#### DATASET EXCERPTS:
import Summits.Parity.BatemanHorn.Theorems.AlmostPrimeZerosSystemMomentDeficitAssemblyAlgebra
import HarnessLib

/-!
# Crux `SystemMomentDeficit` (stmt-Parity-11326), line `Ideator3Sketch`: K1 for linear systems (rough pairs)

The decorrelated covariance bound `Cov(W, N) ≥ −C` (registered stub
`stub_decorrelatedCovarianceBound`, the crux's analytic core) needs no arithmetic input when every
member of the system is LINEAR: a value `fᵢ(n) = aᵢ n + bᵢ ≤ Aᵢ x` (`0 ≤ n ≤ x`) has a prime
factor `p > x` only if `fᵢ(n) = p·c` with `c < Aᵢ`, and for each `c` the map `n ↦ p` is injective,
so `Σ_{n ≤ x} N(n) ≤ Σᵢ Aᵢ (π(Aᵢ x) + √(Aᵢ x) + 1) ≪ x / log x` (Chebyshev), while
`|W(n)| ≤ 2 Σᵢ log₂ (Aᵢ x) ≪ log x`; hence `|Cov(W, N)| ≤ 2 sup|W| · E N = O(1)`.

Main results:
* `sum_roughCount_le_of_natDegree_eq_one` — `Σ_{n ≤ x} (s(g(n)⁺) − #{q ∈ PP(x) : q ∣ g(n)⁺}) ≤ A(π(Ax) + √(Ax) + 1)`
  for `g` of degree `1` with positive leading coefficient, `A = 2 Σ_j |coeff_j g|`;
* `decorrelatedCovarianceBound_of_natDegree_eq_one` — K1 for all-linear Bateman–Horn systems.

Notation (docstrings only).  `Y = x + 1`, `E g = Y⁻¹ Σ_{0 ≤ n ≤ x} g(n)`, `PP(z)` = primes `≤ z` ∪
prime squares `≤ z`, `s(m) = Σ_{p^v ∥ m} min(v, 2)`.  Everything is [folklore].
-/

namespace Summit.Parity.BatemanHorn.Cruxes.SystemMomentDeficit.Ideator3Sketch

open scoped BigOperators
open Finset Polynomial
open Literature.NumberTheory.Sieve
open Summit.Parity.BatemanHorn.Theorems.AlmostPrimeZeros.SystemMertens
import Summits.QuantumFields.BalabanUV.T4Continuum.Support.NE7EffectiveFormCoarseCurlAllLevels
import Summits.QuantumFields.BalabanUV.T4Continuum.Support.NE3LatticeWeitzenbock
import HarnessLib

/-!
# NE7EffectiveFormGaugeFixedCoercive — THE `(j+1)`-STEP EFFECTIVE QUADRATIC FORM PLUS THE COARSE LANDAU GAUGE-FIXING TERM DOMINATES THE FULL LATTICE GRADIENT ENERGY, CONSTANT ONE,
# UNIFORMLY IN `j`, `N`, `n` (`d = 4`, flat background): `⟨v, Δ_{j+1} v⟩ + Σ_x ‖(δṽ)(x)‖²_{HS∕n} ≥ Σ_x Σ_μ Σ_ν ‖ṽ(x + e_μ)_ν − ṽ(x)_ν‖²_{HS∕n}`

Lineage `b2b-balaban-t4-ne7-p1` (CRUX PROVER NE7 #1 = OWNER of BINDER row NE7), generation 116.  The sharp lower bound ✓ `NE7EffectiveFormCoarseCurlAllLevels.effectiveForm_ge_coarse_curl_flat_allLevels'`
(`D²m(0)[v,v] ≥ Σ_P nhsNormSq (curl_1 ṽ P)`) combined with the flat lattice Weitzenböck identity ✓ `NE3LatticeWeitzenbock.weitzenbock_nhs_periodBox` (`Σ‖∇Y‖² = Σ‖curl_1 Y‖² + Σ‖δY‖²` over one
period; [Balaban1984PropagatorsI] (1.21) context).  WHAT ([folklore]; 0 def, 0 sorry):
* **`effectiveForm_add_divSq_ge_grad_flat_allLevels`** (`L ≥ 2`, `0 < ε ≤ ε₀`, `N ≥ 1`, EVERY `j`, every `v ∈ skewSub 4 n N`):
  `Σ_{x ∈ [0,N)^4} Σ_μ Σ_ν nhsNormSq (ṽ(x+e_μ)_ν − ṽ(x)_ν) ≤ D²(minAct_{j+1} ∘ chart_1)(0)[v, v] + Σ_{x ∈ [0,N)^4} nhsNormSq (Σ_μ (ṽ(x)_μ − ṽ(x−e_μ)_μ))`
  — the quadratic form of the GAUGE-FIXED effective action (effective form + coarse Landau∕Feynman divergence penalty, both with coefficient one) is bounded below by the rough
  (full-gradient) energy: the lattice shadow of «`Δ_k` + gauge fixing is elliptic».
* **`effectiveForm_ge_grad_landau_flat_allLevels`**: on the coarse LANDAU SLICE `Σ_μ (ṽ(x)_μ − ṽ(x − e_μ)_μ) = 0` the effective form alone dominates the full gradient energy,
  `Σ_x Σ_μ Σ_ν nhsNormSq (∇_μ ṽ_ν (x)) ≤ D²(minAct_{j+1} ∘ chart_1)(0)[v, v]` — `H¹`-coercivity modulo constants, uniformly in the level, the volume and the colour number.
HONEST FRAMING: flat datum; lower bounds only (no upper bound, no Poincaré∕mass term: the zero modes are the constants, ✓ `NE7EffectiveFormFlatZeroModes`); OUR minimisers (B11 (8) with
`sfClass`); nothing of Bałaban's asserted; NOT NE7 as a spine node; spine 0∕9; NOT infinite volume, NOT mass gap, NOT BetaPertH, NOT Clay.
-/

set_option autoImplicit false

open scoped BigOperators Matrix Matrix.Norms.L2Operator Topology
open NormedSpace Finset

namespace Summit.QuantumFields.BalabanUV.T4Continuum.NE7EffectiveFormGaugeFixedCoercive

open Literature.MathematicalPhysics.QuantumFieldTheory.Balaban1983to89
open B7Prop1Explicit B7Prop2Explicit
open T4AveragingDeficitWall (curl curlAt)
open T4AveragingDeficitWallBoundary (periodBox)
open AveragingDeficitTorusChart (TDir chart chartDir isPeriodicDir_chartDir)
open AveragingDeficitTwoLevelPrep (skewSub)
open MinimalActionLevels (perWin)
open MinimalActionSandwich (minAct)
open MinimalActionRate (sfClass)
open MinimalActionWitness (flatCfg)
open MatrixNorms (nhsNormSq nhsNormSq_nonneg)
open NE3LatticeWeitzenbock (weitzenbock_nhs_periodBox)
open NE7EffectiveFormCoarseCurlAllLevels (effectiveForm_ge_coarse_curl_flat_allLevels')

noncomputable section

variable {n : Type} [Fintype n] [DecidableEq n]

/-- The period-window curl energy is the box-and-plane double sum of `curlAt`. [folklore] -/
theorem sum_perWin_nhsNormSq_curl {d : ℕ} (N : ℕ) (V : Site d → Fin d → (Matrix n n ℂ)ˣ) (Y : Site d → Fin d → Matrix n n ℂ) :
    ∑ P ∈ perWin d N, nhsNormSq (curl V Y P) = ∑ x ∈ periodBox N, ∑ π : T4AveragingDeficitWall.Plane d, nhsNormSq (curlAt V Y x π.1.1 π.1.2) := by
  rw [perWin, Finset.sum_product]
  rfl

/-- **GAUGE-FIXED COERCIVITY OF THE `(j+1)`-STEP EFFECTIVE FORM AT THE FLAT BACKGROUND** (`d = 4`, every `U(n)`, `L ≥ 2`): for `0 < ε ≤ ε₀`, `N ≥ 1`, every `j`, every `v ∈ skewSub 4 n N`,
`Σ_{x∈[0,N)^4} Σ_μ Σ_ν nhsNormSq (ṽ(x+e_μ)_ν − ṽ(x)_ν) ≤ D²(minAct 4 (sfClass 4 L N ε) L N (j+1) ∘ chart_1)(0)[v, v] + Σ_{x∈[0,N)^4} nhsNormSq (Σ_μ (ṽ(x)_μ − ṽ(x−e_μ)_μ))`. [folklore] -/
theorem effectiveForm_add_divSq_ge_grad_flat_allLevels [Nonempty n] {L : ℕ} [NeZero L] (hL : 2 ≤ L) :
    ∃ ε₀ : ℝ, 0 < ε₀ ∧ ∀ ε : ℝ, 0 < ε → ε ≤ ε₀ → ∀ (N : ℕ) [NeZero N], 1 ≤ N → ∀ (j : ℕ) (v : ↥(skewSub 4 n N)),
      ∑ x ∈ periodBox N, ∑ μ : Fin 4, ∑ ν : Fin 4,
          nhsNormSq (chartDir (ContinuousLinearMap.id ℝ (Matrix n n ℂ)) N (v : TDir 4 n N) (x + e μ) ν - chartDir (ContinuousLinearMap.id ℝ (Matrix n n ℂ)) N (v : TDir 4 n N) x ν)
        ≤ fderiv ℝ (fderiv ℝ (fun y : ↥(skewSub 4 n N) => minAct 4 (sfClass 4 L N ε) L N (j + 1)
            (chart (ContinuousLinearMap.id ℝ (Matrix n n ℂ)) N (flatCfg : Site 4 → Fin 4 → (Matrix n n ℂ)ˣ) (y : TDir 4 n N)))) 0 v v
          + ∑ x ∈ periodBox N, nhsNormSq (∑ μ : Fin 4,
              (chartDir (ContinuousLinearMap.id ℝ (Matrix n n ℂ)) N (v : TDir 4 n N) x μ - chartDir (ContinuousLinearMap.id ℝ (Matrix n n ℂ)) N (v : TDir 4 n N) (x - e μ) μ)) := by
  obtain ⟨ε₀, hε₀, H⟩ := effectiveForm_ge_coarse_curl_flat_allLevels' (n := n) hL
  refine ⟨ε₀, hε₀, fun ε hε hεle N _ hN j v => ?_⟩
  have h := H ε hε hεle N hN j v
  rw [sum_perWin_nhsNormSq_curl] at h
  rw [weitzenbock_nhs_periodBox hN (isPeriodicDir_chartDir _ _ (v : TDir 4 n N))]
  exact add_le_add_left h _

/-- **LANDAU-SLICE `H¹`-COERCIVITY**: if `ṽ` is coarse-Landau (`Σ_μ (ṽ(x)_μ − ṽ(x − e_μ)_μ) = 0` at every site) then the effective form alone dominates the full gradient energy,
`Σ_{x∈[0,N)^4} Σ_μ Σ_ν nhsNormSq (ṽ(x+e_μ)_ν − ṽ(x)_ν) ≤ D²(minAct_{j+1} ∘ chart_1)(0)[v, v]`, every `j`, `N`, `n`. [folklore] -/
theorem effectiveForm_ge_grad_landau_flat_allLevels [Nonempty n] {L : ℕ} [NeZero L] (hL : 2 ≤ L) :
    ∃ ε₀ : ℝ, 0 < ε₀ ∧ ∀ ε : ℝ, 0 < ε → ε ≤ ε₀ → ∀ (N : ℕ) [NeZero N], 1 ≤ N → ∀ (j : ℕ) (v : ↥(skewSub 4 n N)),
      (∀ x : Site 4, ∑ μ : Fin 4,
          (chartDir (ContinuousLinearMap.id ℝ (Matrix n n ℂ)) N (v : TDir 4 n N) x μ - chartDir (ContinuousLinearMap.id ℝ (Matrix n n ℂ)) N (v : TDir 4 n N) (x - e μ) μ) = 0) →
      ∑ x ∈ periodBox N, ∑ μ : Fin 4, ∑ ν : Fin 4,
          nhsNormSq (chartDir (ContinuousLinearMap.id ℝ (Matrix n n ℂ)) N (v : TDir 4 n N) (x + e μ) ν - chartDir (ContinuousLinearMap.id ℝ (Matrix n n ℂ)) N (v : TDir 4 n N) x ν)
        ≤ fderiv ℝ (fderiv ℝ (fun y : ↥(skewSub 4 n N) => minAct 4 (sfClass 4 L N ε) L N (j + 1)
            (chart (ContinuousLinearMap.id ℝ (Matrix n n ℂ)) N (flatCfg : Site 4 → Fin 4 → (Matrix n n ℂ)ˣ) (y : TDir 4 n N)))) 0 v v := by
  obtain ⟨ε₀, hε₀, H⟩ := effectiveForm_add_divSq_ge_grad_flat_allLevels (n := n) hL
  refine ⟨ε₀, hε₀, fun ε hε hεle N _ hN j v hdiv => ?_⟩
  have h := H ε hε hεle N hN j v
  have h0 : ∑ x ∈ periodBox N, nhsNormSq (∑ μ : Fin 4,
      (chartDir (ContinuousLinearMap.id ℝ (Matrix n n ℂ)) N (v : TDir 4 n N) x μ - chartDir (ContinuousLinearMap.id ℝ (Matrix n n ℂ)) N (v : TDir 4 n N) (x - e μ) μ)) = 0 :=
    Finset.sum_eq_zero fun x _ => by rw [hdiv x]; simp [nhsNormSq]
  rw [h0, add_zero] at h
  exact h

end

end Summit.QuantumFields.BalabanUV.T4Continuum.NE7EffectiveFormGaugeFixedCoercive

#### TASK STATEMENT:
In the records above, find each line that mentions the word "Theorems", and copy it.

#### TASK RESPONSE:
import Summits.Parity.BatemanHorn.Theorems.AlmostPrimeZerosSystemMomentDeficitAssemblyAlgebra
open Summit.Parity.BatemanHorn.Theorems.AlmostPrimeZeros.SystemMertens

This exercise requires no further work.